Your cancer

Living with the disease


Nutrition and cancer

Almost 40% of cancers are avoidable, of which 16 to 20% are linked to alimentary factors. If food itself does not allow to avoid the risk of cancer or cannot cure the illness, there are good hygiene and diet-related habits to adopt to prevent primarily (to avoid the appearance of a cancer) and to prevent secondarily (in case of cancer during treatment or remission).

The impact of diet on treatment

Can I drink alcohol during my treatment?

Drinking alcohol is the first purveyor of cancer with a hygiene/diet-related origin (around 8%) after tobacco. Alcohol, if it is not formally contraindicated in case of cancer, remains not recommended and drinking it must remain strictly occasional. You must not exceed 2 glasses a day and must not drink every day. In any case, you must make sure that alcohol is compatible with thetreatment you are receiving on an anti-tumoral level (in particular, in the scope of a therapeutic trial), but also support care treatments (possible interaction with painkillers, in particular morphine).

What diet should I follow?

Food must be balanced, without any specific rule. No diet has been proven in terms of preventing and treating cancer. The keto diet, or fasting (even intermittently) are not recommended. If it is true that tumour cells consume more sugar than healthy cells, it has never been proven in humans that a carbohydrate-free diet or fasting reduce the risk of cancer or increases the effectiveness of the treatment.
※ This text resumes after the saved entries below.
import Literature.AlgebraicGeometry.Motives.EtaleBijectiveIso
import Literature.Topology.CoveringSpaces.SectionOfPullbackCovering
import Literature.Topology.NoetherianSpaces.NoetherianConnectedComponent
import Literature.NumberTheory.Transcendental.AnalytificationConnectedProofs
import Literature.NumberTheory.Transcendental.AnalytificationProper
import HarnessLib

/-!
# Continuous lifts through étale covers are algebraic

Let `f : C ⟶ S` and `g : Y ⟶ S` be morphisms of `ℂ`-schemes locally of finite type, `S` separated,
`g` étale and `g(ℂ) : Y(ℂ) → S(ℂ)` locally injective (e.g. a covering map), `Y(ℂ)` Hausdorff, `C(ℂ)`
connected and non-empty, and `C ×_S Y` Noetherian. If `F : C(ℂ) → Y(ℂ)` is a **continuous** map with
`g(ℂ) ∘ F = f(ℂ)` — a continuous lift of `f(ℂ)` through `g(ℂ)` — then `F = e(ℂ)` for a morphism of
`ℂ`-schemes `e : C ⟶ Y` with `e ≫ g = f` (`exists_hom_comp_eq_and_map_eq`).

This is the elementary case of the Riemann existence theorem / GAGA for étale covers (SGA1 XII
Thm. 5.1, Cor. 5.2: `X ↦ X^an` is fully faithful on finite étale covers) that is needed to feed the
universal property of the Jacobian with a topologically constructed lift (towards
`Literature.AlgebraicGeometry.Motives.isIso_bettiCohomology_map_abelJacobi`). Proof:

1. In `C''' = C ×_S Y` the graph `T = {R | pr₂ R = F (pr₁ R)}` of `F` is clopen in `C'''(ℂ)` (the
   embedding `C'''(ℂ) ↪ C(ℂ) × Y(ℂ)`, `pullbackOver.isEmbedding_points`, and
   `isClopen_preimage_setOf_snd_eq_lift`) and connected (it is the image of the continuous section
   `x ↦ (x, F x)`).
2. The connected component `U` of `C'''` through a point of `T` is clopen (`C'''` Noetherian,
   `isClopen_connectedComponent_of_noetherianSpace`), the complex points of the open subscheme
   `Z = C'''|_U` form the clopen connected set `V = {R | R.pt ∈ U}` (SGA1 XII Prop. 2.4 for `Z`,
   the tree's `ComplexPoints.connectedSpace_iff_holds`), and `T = V` (two clopen connected sets
   sharing a point).
3. `Z ⟶ C''' ⟶ C` is étale and bijective on complex points, hence an isomorphism
   (`isIso_of_etale_of_bijective_map`); `e` is its inverse followed by `Z ⟶ C''' ⟶ Y`.

Everything is proved; no definitions.

## References

* A. Grothendieck, SGA1, Exp. XII, Prop. 2.4, Thm. 5.1, Cor. 5.2. [SGA1]
-/

noncomputable section

open CategoryTheory CategoryTheory.Limits AlgebraicGeometry Topology
open Literature.Topology.CoveringSpaces Literature.Topology.NoetherianSpaces

namespace Literature.AlgebraicGeometry.Motives

variable {C Y S : SchemeOver ℂ} (f : C ⟶ S) (g : Y ⟶ S)

/-- **Continuous lifts through étale covers are algebraic.** With the hypotheses of the module
docstring: a continuous `F : C(ℂ) → Y(ℂ)` with `g(ℂ) ∘ F = f(ℂ)` is `e(ℂ)` for a `ℂ`-morphism
`e : C ⟶ Y` with `e ≫ g = f`. [cite: SGA1, Exp. XII Thm. 5.1 and Cor. 5.2] -/
theorem exists_hom_comp_eq_and_map_eq [LocallyOfFiniteType C.hom] [LocallyOfFiniteType Y.hom]
    [LocallyOfFiniteType S.hom] [IsSeparated S.hom] [Etale g.left]
    [ConnectedSpace (ComplexPoints C)] [Nonempty (ComplexPoints C)] [T2Space (ComplexPoints Y)]
    [TopologicalSpace.NoetherianSpace ↥(pullback f.left g.left)]
    (hg : IsLocallyInjective (AlgPoints.map (L := ℂ) g)) (F : C(ComplexPoints C, ComplexPoints Y))
    (hF : ∀ x, AlgPoints.map g (F x) = AlgPoints.map f x) :
    ∃ e : C ⟶ Y, e ≫ g = f ∧ ∀ x, AlgPoints.map (L := ℂ) e x = F x := by
  -- the fibre product `C''' = C ×_S Y`, its complex points `ι : C'''(ℂ) ↪ C(ℂ) × Y(ℂ)`
  set P3 := pullbackOver f g with hP3
  let ι : ComplexPoints P3 → ComplexPoints C × ComplexPoints Y := fun R =>
    ((pullbackOver.pointsEquiv f g ℂ R).1 : ComplexPoints C × ComplexPoints Y)
  have hιemb : IsEmbedding ι := pullbackOver.isEmbedding_points f g ℂ
  have hι : ∀ R, AlgPoints.map f (ι R).1 = AlgPoints.map g (ι R).2 := fun R =>
    (pullbackOver.pointsEquiv f g ℂ R).2
  -- the section `s` and its image `T`, the graph of `F`
  let s : ComplexPoints C → ComplexPoints P3 := fun x =>
    (pullbackOver.pointsEquiv f g ℂ).symm ⟨(x, F x), (hF x).symm⟩
  have hιs : ∀ x, ι (s x) = (x, F x) := fun x =>
    congrArg Subtype.val ((pullbackOver.pointsEquiv f g ℂ).apply_symm_apply ⟨(x, F x), (hF x).symm⟩)
  have hs : Continuous s := by
    rw [hιemb.continuous_iff]
    have : ι ∘ s = fun x => (x, F x) := funext hιs
    rw [this]
    exact continuous_id.prodMk F.continuous
  set T : Set (ComplexPoints P3) := {R | (ι R).2 = F (ι R).1} with hT
  have hTclopen : IsClopen T :=
    isClopen_preimage_setOf_snd_eq_lift (AlgPoints.map (L := ℂ) f) (AlgPoints.map (L := ℂ) g) F hg
      F.continuous hF ι hι hιemb.continuous
  have hTrange : T = Set.range s := by
    ext R
    constructor
    · intro hR
      refine ⟨(ι R).1, hιemb.injective ?_⟩
      rw [hιs]
      exact Prod.ext rfl hR.symm
    · rintro ⟨x, rfl⟩
      change (ι (s x)).2 = F (ι (s x)).1
      rw [hιs]
  have hTconn : IsConnected T := by
    rw [hTrange]
    exact isConnected_range hs
  -- a base point
  obtain ⟨x₀⟩ : Nonempty (ComplexPoints C) := inferInstance
  have hR₀T : s x₀ ∈ T := by rw [hTrange]; exact ⟨x₀, rfl⟩
  -- the connected component `U` of `C'''` through `(s x₀).pt`: clopen
  let U : P3.left.Opens := ⟨connectedComponent (s x₀).pt,
    isOpen_connectedComponent_of_noetherianSpace (X := ↥(pullback f.left g.left)) _⟩
  -- the open subscheme `Z = C'''|_U` over `ℂ` and `zι : Z ⟶ C'''`
  let Z : SchemeOver ℂ := Over.mk (U.ι ≫ P3.hom)
  let zι : Z ⟶ P3 := Over.homMk U.ι rfl
  haveI : IsOpenImmersion zι.left := inferInstanceAs (IsOpenImmersion U.ι)
  haveI : LocallyOfFiniteType P3.hom := by
    change LocallyOfFiniteType (pullback.fst f.left g.left ≫ C.hom)
    infer_instance
  haveI : LocallyOfFiniteType Z.hom := by
    change LocallyOfFiniteType (U.ι ≫ P3.hom)
    infer_instance
  haveI : ConnectedSpace ↥Z.left := by
    change ConnectedSpace ↥U
    exact isConnected_iff_connectedSpace.mp isConnected_connectedComponent
  haveI : ConnectedSpace (ComplexPoints Z) :=
    (ComplexPoints.connectedSpace_iff_holds Z).mpr inferInstance
  -- its complex points `V = {R | R.pt ∈ U}`: clopen and connected
  set V : Set (ComplexPoints P3) := {R | R.pt ∈ (U : Set P3.left)} with hV
  have hVrange : Set.range (AlgPoints.map (L := ℂ) zι) = V := by
    rw [AlgPoints.range_map_of_isOpenImmersion_holds zι]
    ext R
    change R.pt ∈ (zι.left.opensRange : Set P3.left) ↔ R.pt ∈ (U : Set P3.left)
    rw [show (zι.left.opensRange : Set P3.left) = (U : Set P3.left) from
      congrArg SetLike.coe U.opensRange_ι]
  have hVclopen : IsClopen V :=
    (isClopen_connectedComponent_of_noetherianSpace (X := ↥(pullback f.left g.left)) _).preimage
      AlgPoints.continuous_pt
  have hVconn : IsConnected V := by
    rw [← hVrange]
    exact isConnected_range (AlgPoints.continuous_map zι)
  have hR₀V : s x₀ ∈ V := mem_connectedComponent
  -- `T = V`
  have hTV : T = V :=
    Set.Subset.antisymm (hTconn.isPreconnected.subset_isClopen hVclopen ⟨s x₀, hR₀T, hR₀V⟩)
      (hVconn.isPreconnected.subset_isClopen hTclopen ⟨s x₀, hR₀V, hR₀T⟩)
  -- `p_Z : Z ⟶ C` is étale and bijective on complex points, hence an isomorphism
  let pZ : Z ⟶ C := zι ≫ pullbackOver.fst f g
  haveI h1 : Etale (pullback.fst f.left g.left) :=
    MorphismProperty.pullback_fst (P := @Etale) f.left g.left ‹Etale g.left›
  haveI h2 : Etale U.ι := inferInstance
  haveI : Etale pZ.left := by
    change Etale (U.ι ≫ pullback.fst f.left g.left)
    exact MorphismProperty.comp_mem _ U.ι (pullback.fst f.left g.left) h2 h1
  have hinjT : ∀ R ∈ T, ∀ R' ∈ T, (ι R).1 = (ι R').1 → R = R' := by
    intro R hR R' hR' h1
    apply hιemb.injective
    exact Prod.ext h1 (by rw [hR, hR', h1])
  have hbij : Function.Bijective (AlgPoints.map (L := ℂ) pZ) := by
    constructor
    · intro w w' hww'
      have hw : AlgPoints.map zι w ∈ T := by rw [hTV, ← hVrange]; exact ⟨w, rfl⟩
      have hw' : AlgPoints.map zι w' ∈ T := by rw [hTV, ← hVrange]; exact ⟨w', rfl⟩
      apply AlgPoints.map_injective zι
      refine hinjT _ hw _ hw' ?_
      change AlgPoints.map (pullbackOver.fst f g) (AlgPoints.map zι w) =
        AlgPoints.map (pullbackOver.fst f g) (AlgPoints.map zι w')
      rw [← AlgPoints.map_comp_apply, ← AlgPoints.map_comp_apply]
      exact hww'
    · intro x
      have hx : s x ∈ Set.range (AlgPoints.map (L := ℂ) zι) := by
        rw [hVrange, ← hTV, hTrange]; exact ⟨x, rfl⟩
      obtain ⟨w, hw⟩ := hx
      refine ⟨w, ?_⟩
      rw [AlgPoints.map_comp_apply, hw]
      exact congrArg Prod.fst (hιs x)
  haveI : IsIso pZ := isIso_of_etale_of_bijective_map pZ hbij
  -- the algebraic lift
  refine ⟨inv pZ ≫ zι ≫ pullbackOver.snd f g, ?_, fun x => ?_⟩
  · rw [Category.assoc, Category.assoc, ← pullbackOver.condition, ← Category.assoc zι,
      IsIso.inv_hom_id_assoc]
  · -- the `Z`-point over `x` corresponds to the point `s x ∈ T` of `C'''`
    set w := AlgPoints.map (L := ℂ) (inv pZ) x with hw
    have hpw : AlgPoints.map pZ w = x := by
      rw [hw, ← AlgPoints.map_comp_apply, IsIso.inv_hom_id, AlgPoints.map_id_apply]
    have hwT : AlgPoints.map zι w ∈ T := by rw [hTV, ← hVrange]; exact ⟨w, rfl⟩
    have h1 : (ι (AlgPoints.map zι w)).1 = x := by
      change AlgPoints.map (pullbackOver.fst f g) (AlgPoints.map zι w) = x
      rw [← AlgPoints.map_comp_apply]
      exact hpw
    rw [AlgPoints.map_comp_apply, AlgPoints.map_comp_apply]
    change (ι (AlgPoints.map zι w)).2 = F x
    rw [hwT, h1]

end Literature.AlgebraicGeometry.Motives

end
On the contrary, with the risk of malnutrition being greater in case of cancer, any restrictive diet is not to be prescribed under current knowledge. An exception is made if a prolonged corticosteroid therapy is indicated, in this case, rapid intake of salt and sugar must be limited.

Which foods should I favour/avoid?

No food by itself is capable of acting as an anti-cancer remedy, but the role of certain foods is now well-known. Red meats and cold meats increase the risk of cancers, in particular digestive cancers.

They must not be consumed daily. Food rich in fibres and vegetables must be favoured.

Must I take food supplements?

When the diet is balanced, no supplement, in particular with vitamins, is necessary. On the contrary, taking supplements excessively, like beta-Carotene, can induce an excess risk of cancer. In addition, supplements, including those of a natural origin, have a risk of interaction with a certain number of cancer treatments. Generally speaking, do not take any supplements with or without a medical prescription (vitamins, phytotherapy, homeopathy) before having discussed this with your oncologist. 

What do I do in case of gaining weight?

Being overweight and obesity induce an excess risk of cancer and increase cardiovascular risk.
Being overweight can appear or be aggravated by cancer treatments carried out through prolonged hormone therapies and corticosteroid therapy.
It is therefore important to maintain your body weight during and after treatments. Key elements are a balanced diet, rich in fish and food of a plant origin (vegetable fats, rather than animal fats, fibres, etc.). Regular physical activity (30 minutes a day minimum, at moderate intensity, brisk walking, for example).

What do I do if I lose weight?

At the start of the illness and during chemotherapy, weight-loss often occurs.
It will be necessary first to identify the reasons for this weight-loss:

Trouble with taste (dysgeusia)
induced by chemotherapy
Digestive disorders
Nausea, vomiting and/or diarrhoea
Oropharyngeal mycosis
inducing food being tasteless
Loss of appetite
Pain when eating food
when the tumour blocks the route
or after radiotherapy, for example

Your doctor will find, with you, the best solution for treating factors favouring weight-loss. 

Most frequently, this is a loss of appetite. To improve the situation, it is recommended to split your food, i.e. make consequential meals, but more frequently during the day, favour food that you like and enrich your usual food (by adding eggs, cream, cheese, for example).

It can also be necessary to supplement your food with ONS (Oral Nutritional Supplements). These supplements are issued at the chemist upon medical prescription. They are available in different forms: milk drinks, fruit juices, biscuit, etc. They are to be taken in addition to meals and must not be substituted for them. Rich in protein, they allow sufficient nutritional intake to be maintained and to correct malnutrition. In extreme cases of malnutrition or in case of a blocking tumour, you can resort to artificial feeding using a tube (tube which goes from the nose directly into the stomach) or by perfusions.

In any case, in case of difficulty balancing your weight, you can call upon the establishment’s nutrition team who looks after you: at first, the dietician and nutritionist doctor. Any weight-loss of >2kg requires dietary management.